Yet we all know kids raised in great families who grew up to be lousy adults. We know families in which one sibling "turned out great" and another just can never get it together. We know kids from awful backgrounds who have grown into terrific, successful adults. Obviously, we parents really don't control that much. "The Dangerous Book for Boys" reminds us that childhood can be an adventure, not just a recipe for success. We crave this for our children, but don't know how to give it to them, hence the popularity of the book. It evokes a boyhood that Teddy Roosevelt lived, and the rest of us fantasize about. But its essence is curiosity, courage and dreaming. Things that all boys, indeed, all people, need for a delightful life.
In our proscribed society, letting time unfold enjoyably, studying pirate flags or learning "useless" things like coin tricks or making a secret ink can seem frivolous. Or downright dangerous.
The word “we” is used 17 times here. More than “of”, “in”, “for”, or “boys”.
I think that says something... I dunno.
Thank goodness that this knowledge is still passed down from father to son and daughter, in my family, along with simple animal husbandry, how to house train cats, and how to train a field dog for upland game, how to build ones own house, and how to garden, how to bake and cook,how to shoot a rifle, a shotgun and a pistol;and how to hunt the grouse,deer,moose,trout and salmon, how to canoe, how to sail, how to dance and how to camp in the wilderness.
These things comprised the family activities we as children and parents enjoyed together, for all of these comprise the sacred memories of all our childhoods, both parents and children, as we had recieved them from our forefathers in a line of family wisdom.
And I pray, that within my family line, that they are never lost, and that we never have to resort to a book rather than the gun, axe, fishing rod and highland pipes.
But a book like this one is better than the nothing used by liberal moonbats.
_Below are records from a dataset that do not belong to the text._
open MeasureTheory ProbabilityTheory Function Finset Filter Topology Real Set
open scoped NNReal
open Literature.Probability.LatticeModels (Torus.proj Torus.proj_apply HasUniqueGibbsMeasure)
open Literature.MathematicalPhysics.QuantumLattice (LGConfig ZdEdge ZdPlaquette plaquetteEdges torusLift torusEdge
  fundamentalRep continuous_fundamentalRep ymSpecification ymGibbsMeasures)
open Literature.MathematicalPhysics.QuantumFieldTheory hiding ZdEdge
open Literature.MathematicalPhysics.QuantumFieldTheory.Balaban1983to89.StrongCouplingDobrushinWindow (OneLinkKRModulus)
open Summit.Ventures.YMGap.DSWindow (starRate starRate_pos)
open Summit.Ventures.YMGap.StarWindowGauge (gaugeR gaugeR_lt_one_of_le)
open Summit.Ventures.YMGap.StarLemmaG (gaugeR_nonneg)
open Summit.Ventures.YMGap.StarLimit (continuous_of_isLipschitzCylinder)
open Summit.Ventures.YMGap.RobustBall (l1 numOrient)
open Summit.Ventures.YMGap.LinearResponseBound (summable_and_tsum_base_le)

namespace Summit.Ventures.YMGap.CouplingResponse

variable {N : ℕ}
They have long forgotten the faces of their fathers.
Slainte!
Thank goodness that this knowledge is still passed down from father to son and daughter, in my family, along with simple animal husbandry, how to house train cats, and how to train a field dog for upland game, how to build ones own house, and how to garden, how to bake and cook,how to shoot a rifle, a shotgun and a pistol;and how to hunt the grouse,deer,moose,trout and salmon, how to canoe, how to sail, how to dance and how to camp in the wilderness.
These things comprised the family activities we as children and parents enjoyed together, for all of these comprise the sacred memories of all our childhoods, both parents and children, as we had recieved them from our forefathers in a line of family wisdom.
And I pray, that within my family line, that they are never lost, and that we never have to resort to a book rather than the gun, axe, fishing rod and highland pipes.
But a book like this one is better than the nothing used by liberal moonbats. They have long forgotten the faces of their fathers.
Slainte!
I own this book. It’s really rather good, and I know I will find it rather useful when my son reaches six or seven. In a way, it reminds me of my old Boy Scout manual.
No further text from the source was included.